I knew in an instant that something was wrong. Ordinarily, when I enter the living room after a long day of work I am greeted by Jordan with a buoyant “oh, hey, Dad!” It is followed by a stream-of-consciousness recounting of her day’s events so dizzying that Jeanette intercedes, scolding Jordan to “wait and let Dad put his things down.” It is this way most evenings. But not tonight.
Jordan reclines on our couch, resting her head in the corner where the arm meets its back. She wears purple print pajamas with green trim. Her hair curls and swirls around her head in a mussed pattern that hints it may have been brushed earlier in the day, but the day is over. I start the conversation.
“How was physical therapy?”
And then the revelation. She does not answer me. Instead, she lifts her left leg and flexes her foot. That’s when I see it—the blood blister swelling near the ball. It is the size of an over-ripe strawberry but dull plum in color.
“They weren’t able to do her normal PT today. In fact, her therapist wants us to keep her off her feet and schedule an appointment with the orthopedist as soon as we can.”
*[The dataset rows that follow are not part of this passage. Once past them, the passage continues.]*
import Summits.AtomisticToContinuum.FouriersLaw.Theorems.BondHeatUncertaintyBoundedResponseBathHeatHorizonReturnC
import HarnessLib

/-!
# BondHeatUncertainty / BoundedResponse — «HorizonReturn» §6: the horizon heat-return curve through NODE 110's energy response curves;
`(HM)` ⟸ CONFINED pointwise `(ER↑)` WITHIN THE HORIZON; the ladder of NODE 112 (part 4 of 5 — overview in the main file `…BathHeatHorizonReturn`)

§6 `horizonReturnProfile_eq_setIntegral`: `𝔊^{s,t;τ}_N(k) = ∫_{(0,τ]} ℓ_{s,t}(u)·(Ḡ_{N,u}(k) − T) du` (`N = n+1`); `horizonReturnProfile_monoOn_of_kinKickProfile_monoOn`
(confined, horizon-restricted comparison: pointwise `k²`-monotonicity of every `Ḡ_{N,u}`, `s < u ≤ τ`, on `k² ≤ X` gives that of `𝔊^{s,t;τ}_N` on `k² ≤ X`);
★ `horizonReturnMonotoneOn_of_kinKickProfile_monoOn` (the instrumentable sufficient condition: census KICK readouts `Ḡ_{N,u}(k)`, `aN < u ≤ N^q`,
`k² ≤ T·N^δ`); `horizonReturnLadder`. No `sorry`, no new axioms.
-/

noncomputable section

open MeasureTheory ProbabilityTheory Filter Topology Set Function
open scoped NNReal ENNReal
open Literature.MathematicalPhysics.KineticTheory.HeatConduction
open Literature.MathematicalPhysics.KineticTheory OscillatorChain
open Literature.Probability.Process
open Summit.AtomisticToContinuum.FouriersLaw.Theorems.OddSectorIrreversibility
  (pinnedChain_stronglyMeasurable_act_uncurry pinnedChain_integral_sq_act_le_of_stronglyMeasurable
    pinnedChain_integrable_transitionKernel_of_abs_le integral_exp_neg_mul_Ioi' integrable_mul_of_integrable_sq)
open Summit.AtomisticToContinuum.FouriersLaw.Theorems.BoundedResponse.ParityFloor
  (kinObs kinAct continuous_kinObs abs_kinObs_le stronglyMeasurable_kinAct abs_kinAct_le kinAct_integrableOn
    harrisBound_exists weight_facts kinObs_sq_facts)

namespace Summit.AtomisticToContinuum.FouriersLaw.Theorems.BoundedResponse.HeatSpreading

/-! ## §6 The horizon curve through NODE 110's energy response curves; `(HM)` ⟸ CONFINED `(ER↑)` WITHIN THE HORIZON (instrumentable form) -/

section ProfileFormula

variable {ω₂ lam β γ : ℝ} {T : ℝ} (hω : 0 < ω₂) (hl : 0 < lam) (hβ : 0 < β) (hγ : 0 < γ) (hT : 0 < T)
include hω hl hβ hγ hT

/-- ★ **`𝔊^{s,t;τ}_N(k) = ∫_{(0,τ]} ℓ_{s,t}(u)·(Ḡ_{N,u}(k) − T) du` for EVERY `k`** (`Ḡ` = NODE 110's `kinKickProfile`, the census KICK curve):
the horizon heat-return curve is the late-weighted time integral, up to the horizon, of the centred energy response curves. [this cell] -/
theorem horizonReturnProfile_eq_setIntegral (n : ℕ) (s t τ k : ℝ) :
    horizonReturnProfile ω₂ lam β γ T (n + 1) s t τ k =
      ∫ u in Ioc (0 : ℝ) τ, lateWeight s t u * (kinKickProfile ω₂ lam β γ T (n + 1) u k - T) := by
  obtain ⟨ϑ, hϑ⟩ : ∃ ϑ : ℝ, ϑ = 1 / (4 * T) := ⟨_, rfl⟩
  obtain ⟨hϑ0, h2ϑ, hϑ1⟩ : 0 < ϑ ∧ 2 * ϑ < 1 / T ∧ ϑ < 1 / T := by rw [hϑ]; exact weight_facts hT
  obtain ⟨K, c, hK0, hc, hb⟩ := harrisBound_exists hω hl.le hβ hγ (Nat.succ_pos n) hT hϑ0 hϑ1
  haveI : IsProbabilityMeasure ((pinnedChain ω₂ lam β γ).gibbsMeasure (n + 1) T) :=
    pinnedChain_isProbabilityMeasure_gibbsMeasure hω hl.le hβ.le γ (n + 1) hT
  have hφ := measurable_kickMomentum n k
  haveI : IsProbabilityMeasure (((pinnedChain ω₂ lam β γ).gibbsMeasure (n + 1) T).map
      (fun z : PhaseSpace (n + 1) => ((z.1, Function.update z.2 0 k) : PhaseSpace (n + 1)))) :=
    Measure.isProbabilityMeasure_map hφ.aemeasurable
  -- the kick pushforward integrates `e^{2ϑH}`
  have h2ϑ0 : 0 ≤ 2 * ϑ := by positivity
  have hcontE : Continuous fun y : PhaseSpace (n + 1) => Real.exp (2 * ϑ * (pinnedChain ω₂ lam β γ).hamiltonian (n + 1) y) :=
    Real.continuous_exp.comp (continuous_const.mul (pinnedChain_continuous_hamiltonian ω₂ lam β γ (n + 1)))
  have hν2 : Integrable (fun y => Real.exp (2 * ϑ * (pinnedChain ω₂ lam β γ).hamiltonian (n + 1) y))
      (((pinnedChain ω₂ lam β γ).gibbsMeasure (n + 1) T).map
        (fun z : PhaseSpace (n + 1) => ((z.1, Function.update z.2 0 k) : PhaseSpace (n + 1)))) := by
    rw [integrable_map_measure hcontE.aestronglyMeasurable hφ.aemeasurable]
    exact (integrable_kick_of_abs_le hω hl hβ hT h2ϑ0 h2ϑ hcontE.stronglyMeasurable (C := 1)
      (fun y => by rw [abs_of_pos (Real.exp_pos _), one_mul]) k).1
  -- weighted Fubini on the pushforward with `F ≡ 1` and the horizon-cut weight `𝟙_{(−∞,τ]}·ℓ`
  have hwm : Measurable ((Iic τ).indicator (lateWeight s t)) := (continuous_lateWeight s t).measurable.indicator measurableSet_Iic
  have hwb : ∀ u : ℝ, 0 < u → |(Iic τ).indicator (lateWeight s t) u| ≤ |t| + 4 * |s| := by
    intro u hu
    by_cases hu' : u ∈ Iic τ
    · rw [indicator_of_mem hu']; exact abs_lateWeight_le s t hu.le
    · rw [indicator_of_notMem hu', abs_zero]; positivity
  have hF := integral_mul_setIntegral_weight_kinAct hω hl.le hβ.le hγ.le hT hϑ0 hK0.le hb hc 0 _ hν2
    stronglyMeasurable_const (F := fun _ => (1 : ℝ)) (by simp only [one_pow]; exact integrable_const 1) hwm hwb
  simp only [one_mul] at hF
  have e2 : horizonCumFcast ω₂ lam β γ T (n + 1) s t τ =
      fun z => ∫ u in Ioi (0 : ℝ), (Iic τ).indicator (lateWeight s t) u * kinAct ω₂ lam β γ T (n + 1) 0 u z := by
    funext z
    rw [horizonCumFcast_succ, setIntegral_Ioc_eq_Ioi_indicator]
    refine setIntegral_congr_fun measurableSet_Ioi fun u _ => ?_
    rw [Set.indicator_mul_left]
  rw [horizonReturnProfile_succ]
  unfold kickAvg
  rw [integral_kick_eq_integral_map ω₂ lam β γ T (horizonCumFcast ω₂ lam β γ T (n + 1) s t τ)
    (stronglyMeasurable_horizonCumFcast hω hl hβ hγ n s t τ) k, e2]
  rw [hF, setIntegral_Ioc_eq_Ioi_indicator]
  refine setIntegral_congr_fun measurableSet_Ioi (fun u _ => ?_)
  rw [Set.indicator_mul_left]
  show (Iic τ).indicator (lateWeight s t) u * _ = (Iic τ).indicator (lateWeight s t) u * _
  congr 1
  rw [← kickAvg_kinAct_eq hω hl hβ hγ hT n u k]
  unfold kickAvg
  exact (integral_kick_eq_integral_map ω₂ lam β γ T (kinAct ω₂ lam β γ T (n + 1) 0 u)
    (stronglyMeasurable_kinAct ω₂ lam β γ T 0 u) k).symm

/-- ★ **CONFINED COMPARISON WITH NODE 110**: if within the horizon (`u ≤ τ`) and past the blind window (`u > s`) every energy response curve
`Ḡ_{N,u}` is nondecreasing in the injected energy ON `k² ≤ X`, then so is `𝔊^{s,t;τ}_N` on `k² ≤ X` (`0 ≤ s`, `2s ≤ t`, so `ℓ_{s,t} ≥ 0`).
Echo timing is irrelevant; hard kicks `k² > X` are irrelevant; lags `u > τ` are irrelevant. [this cell] -/
theorem horizonReturnProfile_monoOn_of_kinKickProfile_monoOn (n : ℕ) {s t τ X : ℝ} (hs : 0 ≤ s) (hst : 2 * s ≤ t)
    (hmono : ∀ u : ℝ, s < u → u ≤ τ → ∀ k₁ k₂ : ℝ, k₁ ^ 2 ≤ k₂ ^ 2 → k₂ ^ 2 ≤ X →
      kinKickProfile ω₂ lam β γ T (n + 1) u k₁ ≤ kinKickProfile ω₂ lam β γ T (n + 1) u k₂)
    (k₁ k₂ : ℝ) (hk : k₁ ^ 2 ≤ k₂ ^ 2) (hX : k₂ ^ 2 ≤ X) :
    horizonReturnProfile ω₂ lam β γ T (n + 1) s t τ k₁ ≤ horizonReturnProfile ω₂ lam β γ T (n + 1) s t τ k₂ := by
  have hst' : s ≤ t := by linarith
  rw [horizonReturnProfile_eq_setIntegral hω hl hβ hγ hT n s t τ k₁, horizonReturnProfile_eq_setIntegral hω hl hβ hγ hT n s t τ k₂]
  have hI : ∀ k : ℝ, IntegrableOn (fun u : ℝ => lateWeight s t u * (kinKickProfile ω₂ lam β γ T (n + 1) u k - T)) (Ioc 0 τ) :=
    fun k => (integrableOn_lateWeight_mul_kinKickProfile_sub hω hl hβ hγ hT n s t k).mono_set Ioc_subset_Ioi_self
  refine setIntegral_mono_on (hI k₁) (hI k₂) measurableSet_Ioc (fun u hu => ?_)
  by_cases hsu : s < u
  · exact mul_le_mul_of_nonneg_left (sub_le_sub_right (hmono u hsu hu.2 k₁ k₂ hk hX) T) (lateWeight_nonneg hs hst hu.1.le)
  · have hus : u ≤ s := not_lt.1 hsu
    rw [lateWeight_eq_zero hs hus (hus.trans hst'), zero_mul, zero_mul]

end ProfileFormula

/-- ★ **`(HM_{a,q,δ})` ⟸ CONFINED POINTWISE `(ER↑)` WITHIN THE HORIZON, PAST THE BLIND WINDOW** — the instrumentable sufficient condition
(census KICK readouts): eventually in `N`, for every lag `aN < u ≤ N^q` and all kicks `k₁² ≤ k₂² ≤ T·N^δ`,
`Ḡ_{N,u}(k₁) ≤ Ḡ_{N,u}(k₂)` (NODE 110's energy response curve, `kinKickProfile`). [this cell] -/
theorem horizonReturnMonotoneOn_of_kinKickProfile_monoOn {a δ : ℝ} {q : ℕ} (ha : 0 ≤ a)
    (h : ∀ ω₂ lam β γ : ℝ, 0 < ω₂ → 0 < lam → 0 < β → 0 < γ → ∀ T : ℝ, 0 < T →
      ∃ N₀ : ℕ, ∀ N : ℕ, N₀ ≤ N → ∀ u : ℝ, a * N < u → u ≤ (N : ℝ) ^ q → ∀ k₁ k₂ : ℝ, k₁ ^ 2 ≤ k₂ ^ 2 →
        k₂ ^ 2 ≤ T * (N : ℝ) ^ δ → kinKickProfile ω₂ lam β γ T N u k₁ ≤ kinKickProfile ω₂ lam β γ T N u k₂) :
    HorizonReturnMonotoneOn a q δ := by
  intro ω₂ lam β γ hω hl hβ hγ T hT c hc
  obtain ⟨N₀, hN₀⟩ := h ω₂ lam β γ hω hl hβ hγ T hT
  refine ⟨N₀ + ⌈2 * a / c⌉₊ + 1, fun N hN => ⟨_, fun k₁ k₂ hk hX => ?_, Eventually.of_forall fun k => rfl⟩⟩
  obtain ⟨n, rfl⟩ : ∃ n, N = n + 1 := ⟨N - 1, by omega⟩
  have hs : 0 ≤ a * ((n + 1 : ℕ) : ℝ) := by positivity
  have hNc : 2 * a / c ≤ ((n + 1 : ℕ) : ℝ) :=
    (Nat.le_ceil _).trans (by exact_mod_cast (show ⌈2 * a / c⌉₊ ≤ n + 1 by omega))
  have hst : 2 * (a * ((n + 1 : ℕ) : ℝ)) ≤ c * ((n + 1 : ℕ) : ℝ) ^ 2 := by
    have hN0 : (0 : ℝ) ≤ ((n + 1 : ℕ) : ℝ) := by positivity
    have h2 : 2 * a ≤ ((n + 1 : ℕ) : ℝ) * c := by rwa [div_le_iff₀ hc] at hNc
    nlinarith
  exact horizonReturnProfile_monoOn_of_kinKickProfile_monoOn hω hl hβ hγ hT n hs hst
    (fun u hu huτ k₁' k₂' hk' hX' => hN₀ (n + 1) (by omega) u hu huτ k₁' k₂' hk' hX') k₁ k₂ hk hX

/-- **LADDER OF NODE 112** (every arrow PROVED; `0 ≤ a`, `3 ≤ q`, `0 < δ`): confined pointwise `(ER↑)` within the horizon ⟹ `(HM_{a,q,δ})`;
`(HZᶠ_{q,q+2})` free; `(HZᶠ_{q,1}) ∧ (HM_{a,q,δ}) ⟹ LateTailFloor a 1 1 ⟹` (with (S)) the blocker 11071. [this cell] -/
theorem horizonReturnLadder {a δ : ℝ} {q : ℕ} (ha : 0 ≤ a) (hq : 3 ≤ q) (hδ : 0 < δ) :
    HorizonRemainderFloor q ((q : ℝ) + 2) ∧
    (HorizonRemainderFloor q 1 → HorizonReturnMonotoneOn a q δ → LateTailFloor a 1 1) ∧
    (Theses.BondHeatUncertainty.SubdiffusiveBondHeat → HorizonRemainderFloor q 1 → HorizonReturnMonotoneOn a q δ →
      Theses.BondHeatUncertainty.BoundedResponse) :=
  ⟨horizonRemainderFloor_free q, lateTailFloor_one_of_horizon ha hq hδ,
    fun hS hZ hM => boundedResponse_of_subdiffusiveBondHeat_horizon ha hq hδ hS hZ hM⟩

end Summit.AtomisticToContinuum.FouriersLaw.Theorems.BoundedResponse.HeatSpreading

end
I stare deeply into Jordan’s eyes. She looks down and away and then back at me and then off to a spot somewhere else in the room. I recognize this avian behavior as the defense mechanism she summons when emotion rushes over; when she is confused, when she wants to find distance instead of listen to reason.
I look again at the damned knob trespassing on her sole. It is ugly and unwelcome and an unwarranted punishment for a year of hard work. After all, it was about this time in 2016 that Jordan chose surgery as a way to thwart these leeches on her mobility. The blood blisters robbed her of her freedom. They made it so painful for her to walk that she took to her hands and knees to move about the house, climb stairs and function. She would not be stopped, but she was disabled. She hated relying on a wheelchair to move about her life and she was determined to use her feet again.
2016 was a challenging year. After surgery, she persevered through 6 weeks of near immobility as her feet recovered in heavy casts. Then, she moved her stiff paws in mobile casts and learned to walk again. Jordan worked so hard and we rejoiced in the progress she made. The sticks that were once her legs became fleshy and muscular while the wheelchair grew dusty. She walked a mile at our annual ALSF fundraiser, then rode SoulCycle with a pack of supporters. Her legs moved confidently. It seemed there was nothing she couldn’t overcome and that energized us all.
But around the holidays something changed. She found it hard to keep her balance. Sometimes she fell. At first, we didn’t think anything of it, but then it became more frequent. Her physical therapist noticed it, too, during their sessions. When the wobbliness got more persistent, we told her medical team and we expedited an MRI to rule out the possibility of tumor progression. The MRI showed that the tumor was stable. No one had an answer for why Jordan suddenly found it harder to move on her feet the way she did so well during the summer.
Now, we have a blood red sign that shouts something really isn’t right.
There’s much to do: doctors to call, insurance companies to lobby, and rearranging of schedules and life to focus attention on this latest setback.
2017 is, in fact, 13 AD in our family (AD = “After Diagnosis”). After so many years, we know the drill. But so many years have also exacted their toll. It is hard not to grieve. What Jordan did last year required tremendous courage and hope. Today, we’re anxious and discouraged and switching to reserve tanks that are leaking and nearly empty.